§ Prompt
Could you print the data that follows exactly as given?

§ Supplied information
= = = =

/-- Rearrangement in a commutative group: `(e · (c · (s c)⁻¹))⁻¹ = e⁻¹ · (c⁻¹ · (s c⁻¹)⁻¹)` (the
inverse of "cocycle times coboundary of `c`" is "inverse cocycle times coboundary of `c⁻¹`").
[cite: MochizukiEtTh2009, p.47] -/
theorem inv_mul_coboundary_eq {A : Type*} [CommGroup A] (s : MulAut A) (e c : A) :
    (e * (c * (s c)⁻¹))⁻¹ = e⁻¹ * (c⁻¹ * (s c⁻¹)⁻¹) := by
  rw [map_inv, inv_inv, mul_inv_rev, mul_inv_rev, inv_inv]
  simp only [mul_comm]

namespace ThetaEnvTower

variable {E : Set ℕ+} (T : ThetaEnvTower.{u} E)

/-! ## The `Gal(Y/X)`-conjugations `conjX g` on the model bi-theta environments -/

/-- `conjX 1 = id`. [cite: MochizukiEtTh2009, Def 2.13(i) p.47] -/
theorem conjX_one (M : E) : (T.level M).conjX 1 = 1 := by
  apply MulEquiv.ext
  intro x
  rw [MulAut.one_apply]
  ext
  · simp [ThetaEnvData.conjX]
  · simp [ThetaEnvData.conjX]

/-- `conjX g` maps the cyclotome onto itself: `conjX g (ι a) = ι(χ(aug g) a)`.
[cite: MochizukiEtTh2009, Def 2.13(i) p.47] -/
theorem conjX_inMu (M : E) (g : T.PiX) (a : T.mu M) :
    (T.level M).conjX g (CycEnvelope.inMu (T.level M).augY (T.level M).chi a) =
      CycEnvelope.inMu (T.level M).augY (T.level M).chi ((T.level M).chi (T.aug g) a) := by
  ext
  · simp [ThetaEnvData.conjX]
  · simp [ThetaEnvData.conjX]

/-- `conjX g` on the algebraic section: `conjX g (s^alg(k)) = s^alg(g k g⁻¹)`.
[cite: MochizukiEtTh2009, Def 2.13(i) p.47] -/
theorem conjX_sAlg (M : E) (g : T.PiX) (k : T.PiYdd) :
    (T.level M).conjX g ((T.level M).sAlg k) =
      (T.level M).sAlg ⟨g * k * g⁻¹, T.PiYdd_normal.conj_mem _ k.2 g⟩ := by
  ext
  · simp [ThetaEnvData.conjX, ThetaEnvData.sAlg]
  · rfl

/-- `conjX g` stabilises the image of the algebraic section (`Π^tp_Ÿ` is normal in `Π^tp_X`).
[cite: MochizukiEtTh2009, Def 2.13(iii) p.48] -/
theorem map_range_sAlg_conjX (M : E) (g : T.PiX) :
    (T.level M).sAlg.range.map ((T.level M).conjX g).toMonoidHom = (T.level M).sAlg.range := by
  ext z
  constructor
  · rintro ⟨_, ⟨k, rfl⟩, rfl⟩
    exact ⟨⟨g * k * g⁻¹, T.PiYdd_normal.conj_mem _ k.2 g⟩, (T.conjX_sAlg M g k).symm⟩
  · rintro ⟨k, rfl⟩
    refine ⟨(T.level M).sAlg ⟨g⁻¹ * k * g⁻¹⁻¹, T.PiYdd_normal.conj_mem _ k.2 g⁻¹⟩, ⟨_, rfl⟩, ?_⟩
    change (T.level M).conjX g _ = _
    rw [T.conjX_sAlg M g]
    congr 1
    apply Subtype.ext
    change g * (g⁻¹ * (k : T.PiX) * g⁻¹⁻¹) * g⁻¹ = k
    group

/-- **The bi-theta symmetry clause in use**: if the `g`-conjugate of the theta cocycle `η` is `η` times
the coboundary of `c`, then `conjX g` carries `s^Θ_η(g⁻¹ k g)` to the `μ`-conjugate
`ι(c⁻¹) s^Θ_η(k) ι(c⁻¹)⁻¹` of `s^Θ_η(k)` ("conjugation by `α_δ` maps `s^Θ` to `t^Θ`", `δ` a coboundary).
[cite: MochizukiEtTh2009, Prop 2.14(iii) p.50] -/
theorem conjX_sTheta_of_conjCocycle (M : E) {η : T.PiYdd → T.mu M} (hη : η ∈ T.thetaCocycles M)
    (g : T.PiX) (c : T.mu M)
    (hc : T.conjCocycle M g η = η * CycEnvelope.coboundary (T.aug.comp T.PiYdd.subtype) (T.chi M) c)
    (k : T.PiYdd) :
    (T.level M).conjX g ((T.level M).sTheta hη ⟨g⁻¹ * k * g, by
        simpa [mul_assoc] using T.PiYdd_normal.conj_mem _ k.2 g⁻¹⟩) =
      MulAut.conj (CycEnvelope.inMu (T.level M).augY (T.level M).chi c⁻¹)
        ((T.level M).sTheta hη k) := by
  have hk := congrFun hc k
  rw [Pi.mul_apply] at hk
  ext
  · have hL : ((T.level M).conjX g ((T.level M).sTheta hη ⟨g⁻¹ * k * g, by
          simpa [mul_assoc] using T.PiYdd_normal.conj_mem _ k.2 g⁻¹⟩)).left =
        (T.conjCocycle M g η k)⁻¹ := by
      change (T.level M).chi ((T.level M).aug g) (η _)⁻¹ = _
      rw [map_inv]
      rfl
    have hR : (MulAut.conj (CycEnvelope.inMu (T.level M).augY (T.level M).chi c⁻¹)
        ((T.level M).sTheta hη k)).left =
        (η k)⁻¹ * CycEnvelope.coboundary (T.aug.comp T.PiYdd.subtype) (T.chi M) c⁻¹ k := by
      rw [CycEnvelope.conj_inMu_eq_shift_coboundary]
      rfl
    rw [hL, hR, hk]
    exact inv_mul_coboundary_eq ((T.chi M) ((T.aug.comp T.PiYdd.subtype) k)) (η k) c
  · change g * (g⁻¹ * (k : T.PiX) * g) * g⁻¹ = _
    rw [CycEnvelope.conj_inMu_eq_shift_coboundary]
    change _ = (k : T.PiX)
    group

= = = =

§ Exercise solution
/-- Rearrangement in a commutative group: `(e · (c · (s c)⁻¹))⁻¹ = e⁻¹ · (c⁻¹ · (s c⁻¹)⁻¹)` (the
inverse of "cocycle times coboundary of `c`" is "inverse cocycle times coboundary of `c⁻¹`").
[cite: MochizukiEtTh2009, p.47] -/
theorem inv_mul_coboundary_eq {A : Type*} [CommGroup A] (s : MulAut A) (e c : A) :
    (e * (c * (s c)⁻¹))⁻¹ = e⁻¹ * (c⁻¹ * (s c⁻¹)⁻¹) := by
  rw [map_inv, inv_inv, mul_inv_rev, mul_inv_rev, inv_inv]
  simp only [mul_comm]

namespace ThetaEnvTower

variable {E : Set ℕ+} (T : ThetaEnvTower.{u} E)

/-! ## The `Gal(Y/X)`-conjugations `conjX g` on the model bi-theta environments -/

/-- `conjX 1 = id`. [cite: MochizukiEtTh2009, Def 2.13(i) p.47] -/
theorem conjX_one (M : E) : (T.level M).conjX 1 = 1 := by
  apply MulEquiv.ext
  intro x
  rw [MulAut.one_apply]
  ext
  · simp [ThetaEnvData.conjX]
  · simp [ThetaEnvData.conjX]

/-- `conjX g` maps the cyclotome onto itself: `conjX g (ι a) = ι(χ(aug g) a)`.
[cite: MochizukiEtTh2009, Def 2.13(i) p.47] -/
theorem conjX_inMu (M : E) (g : T.PiX) (a : T.mu M) :
    (T.level M).conjX g (CycEnvelope.inMu (T.level M).augY (T.level M).chi a) =
      CycEnvelope.inMu (T.level M).augY (T.level M).chi ((T.level M).chi (T.aug g) a) := by
  ext
  · simp [ThetaEnvData.conjX]
  · simp [ThetaEnvData.conjX]

/-- `conjX g` on the algebraic section: `conjX g (s^alg(k)) = s^alg(g k g⁻¹)`.
[cite: MochizukiEtTh2009, Def 2.13(i) p.47] -/
theorem conjX_sAlg (M : E) (g : T.PiX) (k : T.PiYdd) :
    (T.level M).conjX g ((T.level M).sAlg k) =
      (T.level M).sAlg ⟨g * k * g⁻¹, T.PiYdd_normal.conj_mem _ k.2 g⟩ := by
  ext
  · simp [ThetaEnvData.conjX, ThetaEnvData.sAlg]
  · rfl

/-- `conjX g` stabilises the image of the algebraic section (`Π^tp_Ÿ` is normal in `Π^tp_X`).
[cite: MochizukiEtTh2009, Def 2.13(iii) p.48] -/
theorem map_range_sAlg_conjX (M : E) (g : T.PiX) :
    (T.level M).sAlg.range.map ((T.level M).conjX g).toMonoidHom = (T.level M).sAlg.range := by
  ext z
  constructor
  · rintro ⟨_, ⟨k, rfl⟩, rfl⟩
    exact ⟨⟨g * k * g⁻¹, T.PiYdd_normal.conj_mem _ k.2 g⟩, (T.conjX_sAlg M g k).symm⟩
  · rintro ⟨k, rfl⟩
    refine ⟨(T.level M).sAlg ⟨g⁻¹ * k * g⁻¹⁻¹, T.PiYdd_normal.conj_mem _ k.2 g⁻¹⟩, ⟨_, rfl⟩, ?_⟩
    change (T.level M).conjX g _ = _
    rw [T.conjX_sAlg M g]
    congr 1
    apply Subtype.ext
    change g * (g⁻¹ * (k : T.PiX) * g⁻¹⁻¹) * g⁻¹ = k
    group

/-- **The bi-theta symmetry clause in use**: if the `g`-conjugate of the theta cocycle `η` is `η` times
the coboundary of `c`, then `conjX g` carries `s^Θ_η(g⁻¹ k g)` to the `μ`-conjugate
`ι(c⁻¹) s^Θ_η(k) ι(c⁻¹)⁻¹` of `s^Θ_η(k)` ("conjugation by `α_δ` maps `s^Θ` to `t^Θ`", `δ` a coboundary).
[cite: MochizukiEtTh2009, Prop 2.14(iii) p.50] -/
theorem conjX_sTheta_of_conjCocycle (M : E) {η : T.PiYdd → T.mu M} (hη : η ∈ T.thetaCocycles M)
    (g : T.PiX) (c : T.mu M)
    (hc : T.conjCocycle M g η = η * CycEnvelope.coboundary (T.aug.comp T.PiYdd.subtype) (T.chi M) c)
    (k : T.PiYdd) :
    (T.level M).conjX g ((T.level M).sTheta hη ⟨g⁻¹ * k * g, by
        simpa [mul_assoc] using T.PiYdd_normal.conj_mem _ k.2 g⁻¹⟩) =
      MulAut.conj (CycEnvelope.inMu (T.level M).augY (T.level M).chi c⁻¹)
        ((T.level M).sTheta hη k) := by
  have hk := congrFun hc k
  rw [Pi.mul_apply] at hk
  ext
  · have hL : ((T.level M).conjX g ((T.level M).sTheta hη ⟨g⁻¹ * k * g, by
          simpa [mul_assoc] using T.PiYdd_normal.conj_mem _ k.2 g⁻¹⟩)).left =
        (T.conjCocycle M g η k)⁻¹ := by
      change (T.level M).chi ((T.level M).aug g) (η _)⁻¹ = _
      rw [map_inv]
      rfl
    have hR : (MulAut.conj (CycEnvelope.inMu (T.level M).augY (T.level M).chi c⁻¹)
        ((T.level M).sTheta hη k)).left =
        (η k)⁻¹ * CycEnvelope.coboundary (T.aug.comp T.PiYdd.subtype) (T.chi M) c⁻¹ k := by
      rw [CycEnvelope.conj_inMu_eq_shift_coboundary]
      rfl
    rw [hL, hR, hk]
    exact inv_mul_coboundary_eq ((T.chi M) ((T.aug.comp T.PiYdd.subtype) k)) (η k) c
  · change g * (g⁻¹ * (k : T.PiX) * g) * g⁻¹ = _
    rw [CycEnvelope.conj_inMu_eq_shift_coboundary]
    change _ = (k : T.PiX)
    group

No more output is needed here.